• WORK REQUEST:
Below are entries. Reproduce exactly the lines between the line holding "transports along different" and the line holding "staircases stay in", inclusive, and only those.

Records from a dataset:

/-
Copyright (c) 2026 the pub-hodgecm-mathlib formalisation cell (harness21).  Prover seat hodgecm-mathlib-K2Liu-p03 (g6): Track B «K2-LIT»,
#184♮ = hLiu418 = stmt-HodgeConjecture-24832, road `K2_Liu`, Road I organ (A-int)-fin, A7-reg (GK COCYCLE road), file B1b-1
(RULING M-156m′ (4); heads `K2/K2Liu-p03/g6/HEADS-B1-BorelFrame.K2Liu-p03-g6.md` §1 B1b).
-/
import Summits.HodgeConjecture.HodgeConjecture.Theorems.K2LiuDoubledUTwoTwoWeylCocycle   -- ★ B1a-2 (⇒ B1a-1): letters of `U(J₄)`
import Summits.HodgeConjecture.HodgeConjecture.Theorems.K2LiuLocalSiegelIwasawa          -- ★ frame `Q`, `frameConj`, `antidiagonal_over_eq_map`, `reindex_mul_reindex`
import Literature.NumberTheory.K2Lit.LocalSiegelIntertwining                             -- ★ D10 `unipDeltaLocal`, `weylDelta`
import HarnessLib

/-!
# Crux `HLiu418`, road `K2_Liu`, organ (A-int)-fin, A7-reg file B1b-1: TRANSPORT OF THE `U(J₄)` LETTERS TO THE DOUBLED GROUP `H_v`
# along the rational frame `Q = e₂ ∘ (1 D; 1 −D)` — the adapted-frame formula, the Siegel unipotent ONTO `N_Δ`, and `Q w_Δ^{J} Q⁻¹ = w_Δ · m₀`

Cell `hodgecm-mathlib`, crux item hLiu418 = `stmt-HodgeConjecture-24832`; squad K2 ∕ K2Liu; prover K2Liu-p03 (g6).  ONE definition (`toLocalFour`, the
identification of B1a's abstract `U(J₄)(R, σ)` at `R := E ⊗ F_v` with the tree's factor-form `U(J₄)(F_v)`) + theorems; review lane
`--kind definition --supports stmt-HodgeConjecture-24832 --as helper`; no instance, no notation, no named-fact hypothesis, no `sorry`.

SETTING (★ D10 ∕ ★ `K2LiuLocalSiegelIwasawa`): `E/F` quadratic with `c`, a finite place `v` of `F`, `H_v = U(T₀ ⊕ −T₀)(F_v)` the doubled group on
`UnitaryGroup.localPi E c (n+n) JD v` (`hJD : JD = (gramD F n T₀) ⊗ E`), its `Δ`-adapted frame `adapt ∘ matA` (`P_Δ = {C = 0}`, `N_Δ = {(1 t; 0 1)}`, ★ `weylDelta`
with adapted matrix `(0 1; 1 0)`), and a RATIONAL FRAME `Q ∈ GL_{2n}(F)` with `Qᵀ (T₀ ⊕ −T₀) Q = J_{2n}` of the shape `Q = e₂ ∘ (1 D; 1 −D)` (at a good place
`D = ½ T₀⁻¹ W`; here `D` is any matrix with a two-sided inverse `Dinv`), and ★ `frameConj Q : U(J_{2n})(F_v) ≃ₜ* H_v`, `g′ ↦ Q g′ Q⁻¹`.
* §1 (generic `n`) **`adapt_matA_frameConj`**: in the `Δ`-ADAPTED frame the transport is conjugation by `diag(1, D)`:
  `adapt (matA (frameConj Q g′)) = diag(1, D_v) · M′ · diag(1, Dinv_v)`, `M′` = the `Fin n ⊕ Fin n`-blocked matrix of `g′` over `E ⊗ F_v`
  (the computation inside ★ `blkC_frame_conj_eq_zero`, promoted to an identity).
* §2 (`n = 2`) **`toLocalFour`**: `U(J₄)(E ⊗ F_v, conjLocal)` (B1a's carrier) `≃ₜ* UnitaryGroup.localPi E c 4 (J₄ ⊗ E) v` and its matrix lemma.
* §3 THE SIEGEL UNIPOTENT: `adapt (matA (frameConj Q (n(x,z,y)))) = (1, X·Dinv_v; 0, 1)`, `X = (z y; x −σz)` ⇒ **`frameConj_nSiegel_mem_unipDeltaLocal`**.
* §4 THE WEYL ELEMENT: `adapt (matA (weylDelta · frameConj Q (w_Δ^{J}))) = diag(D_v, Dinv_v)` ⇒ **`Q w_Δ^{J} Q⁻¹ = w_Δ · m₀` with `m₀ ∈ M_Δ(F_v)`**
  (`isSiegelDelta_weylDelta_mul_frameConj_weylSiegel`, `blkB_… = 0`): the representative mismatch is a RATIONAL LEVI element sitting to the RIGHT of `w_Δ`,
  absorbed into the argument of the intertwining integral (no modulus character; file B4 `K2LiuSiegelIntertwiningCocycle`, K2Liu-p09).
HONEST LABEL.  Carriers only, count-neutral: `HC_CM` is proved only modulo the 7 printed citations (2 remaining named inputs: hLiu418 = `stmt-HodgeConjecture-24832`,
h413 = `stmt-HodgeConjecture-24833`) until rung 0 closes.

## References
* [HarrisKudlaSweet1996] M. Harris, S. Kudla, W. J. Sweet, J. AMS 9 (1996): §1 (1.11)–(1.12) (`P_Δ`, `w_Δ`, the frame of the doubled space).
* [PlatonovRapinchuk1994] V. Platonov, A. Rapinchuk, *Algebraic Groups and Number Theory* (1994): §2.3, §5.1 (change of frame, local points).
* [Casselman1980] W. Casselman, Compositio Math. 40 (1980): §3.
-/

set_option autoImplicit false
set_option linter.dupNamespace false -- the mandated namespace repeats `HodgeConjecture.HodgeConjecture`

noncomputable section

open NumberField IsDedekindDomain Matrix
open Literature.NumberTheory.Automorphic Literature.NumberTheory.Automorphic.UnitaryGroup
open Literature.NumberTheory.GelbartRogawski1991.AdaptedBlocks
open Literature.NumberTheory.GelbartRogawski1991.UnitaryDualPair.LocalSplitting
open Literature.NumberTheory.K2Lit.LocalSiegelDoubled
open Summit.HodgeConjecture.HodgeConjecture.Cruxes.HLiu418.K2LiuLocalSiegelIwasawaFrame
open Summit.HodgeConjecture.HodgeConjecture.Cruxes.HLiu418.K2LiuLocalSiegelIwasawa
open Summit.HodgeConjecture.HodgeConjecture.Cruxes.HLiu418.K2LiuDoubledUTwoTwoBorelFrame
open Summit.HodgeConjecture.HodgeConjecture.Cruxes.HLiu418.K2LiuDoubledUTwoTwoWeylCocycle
* * *
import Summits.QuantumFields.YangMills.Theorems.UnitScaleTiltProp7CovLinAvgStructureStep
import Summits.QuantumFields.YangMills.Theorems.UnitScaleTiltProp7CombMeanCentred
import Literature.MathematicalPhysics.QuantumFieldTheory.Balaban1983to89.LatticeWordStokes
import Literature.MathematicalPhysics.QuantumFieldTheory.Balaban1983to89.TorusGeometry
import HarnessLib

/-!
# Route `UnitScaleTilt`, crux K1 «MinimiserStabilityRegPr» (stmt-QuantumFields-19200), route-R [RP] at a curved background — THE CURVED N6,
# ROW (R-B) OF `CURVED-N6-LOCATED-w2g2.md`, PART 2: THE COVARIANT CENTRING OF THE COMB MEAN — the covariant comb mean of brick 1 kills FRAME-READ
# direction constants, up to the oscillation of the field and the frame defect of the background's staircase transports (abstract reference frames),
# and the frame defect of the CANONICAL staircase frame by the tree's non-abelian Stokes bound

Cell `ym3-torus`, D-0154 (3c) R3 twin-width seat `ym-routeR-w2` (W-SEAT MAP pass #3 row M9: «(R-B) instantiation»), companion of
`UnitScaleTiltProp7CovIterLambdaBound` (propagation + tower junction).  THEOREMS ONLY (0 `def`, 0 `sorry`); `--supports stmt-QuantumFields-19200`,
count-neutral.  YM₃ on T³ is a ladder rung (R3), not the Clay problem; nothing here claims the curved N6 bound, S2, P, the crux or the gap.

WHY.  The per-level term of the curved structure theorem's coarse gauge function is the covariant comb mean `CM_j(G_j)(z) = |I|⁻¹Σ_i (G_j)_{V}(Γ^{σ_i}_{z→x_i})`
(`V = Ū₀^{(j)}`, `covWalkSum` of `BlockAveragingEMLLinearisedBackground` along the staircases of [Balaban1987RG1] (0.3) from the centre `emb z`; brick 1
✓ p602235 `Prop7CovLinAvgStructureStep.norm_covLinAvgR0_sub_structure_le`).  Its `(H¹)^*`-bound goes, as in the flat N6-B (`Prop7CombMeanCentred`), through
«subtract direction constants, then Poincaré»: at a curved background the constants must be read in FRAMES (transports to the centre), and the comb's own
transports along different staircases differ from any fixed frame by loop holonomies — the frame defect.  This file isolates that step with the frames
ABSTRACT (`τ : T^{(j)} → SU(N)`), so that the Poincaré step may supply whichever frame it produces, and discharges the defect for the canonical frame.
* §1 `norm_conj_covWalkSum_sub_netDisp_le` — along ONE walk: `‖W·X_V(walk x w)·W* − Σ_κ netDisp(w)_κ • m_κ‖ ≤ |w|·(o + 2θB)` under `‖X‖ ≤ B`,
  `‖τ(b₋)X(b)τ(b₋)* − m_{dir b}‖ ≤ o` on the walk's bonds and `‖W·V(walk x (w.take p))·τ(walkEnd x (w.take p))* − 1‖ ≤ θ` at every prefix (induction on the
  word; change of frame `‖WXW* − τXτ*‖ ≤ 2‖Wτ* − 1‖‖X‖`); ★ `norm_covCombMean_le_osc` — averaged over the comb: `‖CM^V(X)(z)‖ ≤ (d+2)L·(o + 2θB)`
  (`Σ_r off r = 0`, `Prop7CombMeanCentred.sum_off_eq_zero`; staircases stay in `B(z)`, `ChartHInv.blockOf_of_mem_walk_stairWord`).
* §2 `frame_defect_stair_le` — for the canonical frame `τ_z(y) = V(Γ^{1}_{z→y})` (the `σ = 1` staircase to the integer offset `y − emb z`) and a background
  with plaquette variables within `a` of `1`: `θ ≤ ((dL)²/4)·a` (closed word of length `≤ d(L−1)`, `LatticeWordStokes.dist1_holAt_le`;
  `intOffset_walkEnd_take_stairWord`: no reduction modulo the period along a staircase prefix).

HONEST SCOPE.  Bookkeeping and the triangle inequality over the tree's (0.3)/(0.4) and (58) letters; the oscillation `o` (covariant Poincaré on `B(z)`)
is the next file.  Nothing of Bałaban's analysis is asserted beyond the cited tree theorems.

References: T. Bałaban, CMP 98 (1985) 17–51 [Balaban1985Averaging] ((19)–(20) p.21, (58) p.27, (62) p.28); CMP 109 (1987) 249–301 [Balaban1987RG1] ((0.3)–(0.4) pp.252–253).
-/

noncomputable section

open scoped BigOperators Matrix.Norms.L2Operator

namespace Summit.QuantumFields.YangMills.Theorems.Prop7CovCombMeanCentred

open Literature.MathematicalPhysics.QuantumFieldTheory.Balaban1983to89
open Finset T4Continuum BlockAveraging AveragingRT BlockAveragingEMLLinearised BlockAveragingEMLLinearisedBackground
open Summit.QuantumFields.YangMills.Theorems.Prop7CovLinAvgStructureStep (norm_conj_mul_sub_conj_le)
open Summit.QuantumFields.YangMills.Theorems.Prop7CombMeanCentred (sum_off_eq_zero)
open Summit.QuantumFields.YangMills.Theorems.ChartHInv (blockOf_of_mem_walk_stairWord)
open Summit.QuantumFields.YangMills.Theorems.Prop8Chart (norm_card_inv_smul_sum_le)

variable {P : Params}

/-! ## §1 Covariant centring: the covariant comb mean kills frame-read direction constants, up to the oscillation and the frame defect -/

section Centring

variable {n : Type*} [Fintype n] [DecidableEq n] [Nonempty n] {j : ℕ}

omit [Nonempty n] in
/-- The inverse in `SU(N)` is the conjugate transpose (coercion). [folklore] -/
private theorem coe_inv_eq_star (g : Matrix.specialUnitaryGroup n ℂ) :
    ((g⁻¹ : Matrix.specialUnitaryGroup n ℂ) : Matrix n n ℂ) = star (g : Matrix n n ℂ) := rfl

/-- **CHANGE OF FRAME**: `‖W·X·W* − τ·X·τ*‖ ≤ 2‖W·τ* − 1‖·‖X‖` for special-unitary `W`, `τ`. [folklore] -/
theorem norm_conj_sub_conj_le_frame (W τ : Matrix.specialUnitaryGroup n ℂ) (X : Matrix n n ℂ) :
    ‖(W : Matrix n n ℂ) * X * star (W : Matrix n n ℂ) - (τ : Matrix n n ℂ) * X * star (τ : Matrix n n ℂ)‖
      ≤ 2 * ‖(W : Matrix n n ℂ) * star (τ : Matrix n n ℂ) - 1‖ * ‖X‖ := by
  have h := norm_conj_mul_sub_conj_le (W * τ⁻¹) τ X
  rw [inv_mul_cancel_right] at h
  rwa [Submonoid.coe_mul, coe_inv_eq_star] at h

• TASK RESPONSE:
transports along different staircases differ from any fixed frame by loop holonomies — the frame defect.  This file isolates that step with the frames
ABSTRACT (`τ : T^{(j)} → SU(N)`), so that the Poincaré step may supply whichever frame it produces, and discharges the defect for the canonical frame.
* §1 `norm_conj_covWalkSum_sub_netDisp_le` — along ONE walk: `‖W·X_V(walk x w)·W* − Σ_κ netDisp(w)_κ • m_κ‖ ≤ |w|·(o + 2θB)` under `‖X‖ ≤ B`,
  `‖τ(b₋)X(b)τ(b₋)* − m_{dir b}‖ ≤ o` on the walk's bonds and `‖W·V(walk x (w.take p))·τ(walkEnd x (w.take p))* − 1‖ ≤ θ` at every prefix (induction on the
  word; change of frame `‖WXW* − τXτ*‖ ≤ 2‖Wτ* − 1‖‖X‖`); ★ `norm_covCombMean_le_osc` — averaged over the comb: `‖CM^V(X)(z)‖ ≤ (d+2)L·(o + 2θB)`
  (`Σ_r off r = 0`, `Prop7CombMeanCentred.sum_off_eq_zero`; staircases stay in `B(z)`, `ChartHInv.blockOf_of_mem_walk_stairWord`).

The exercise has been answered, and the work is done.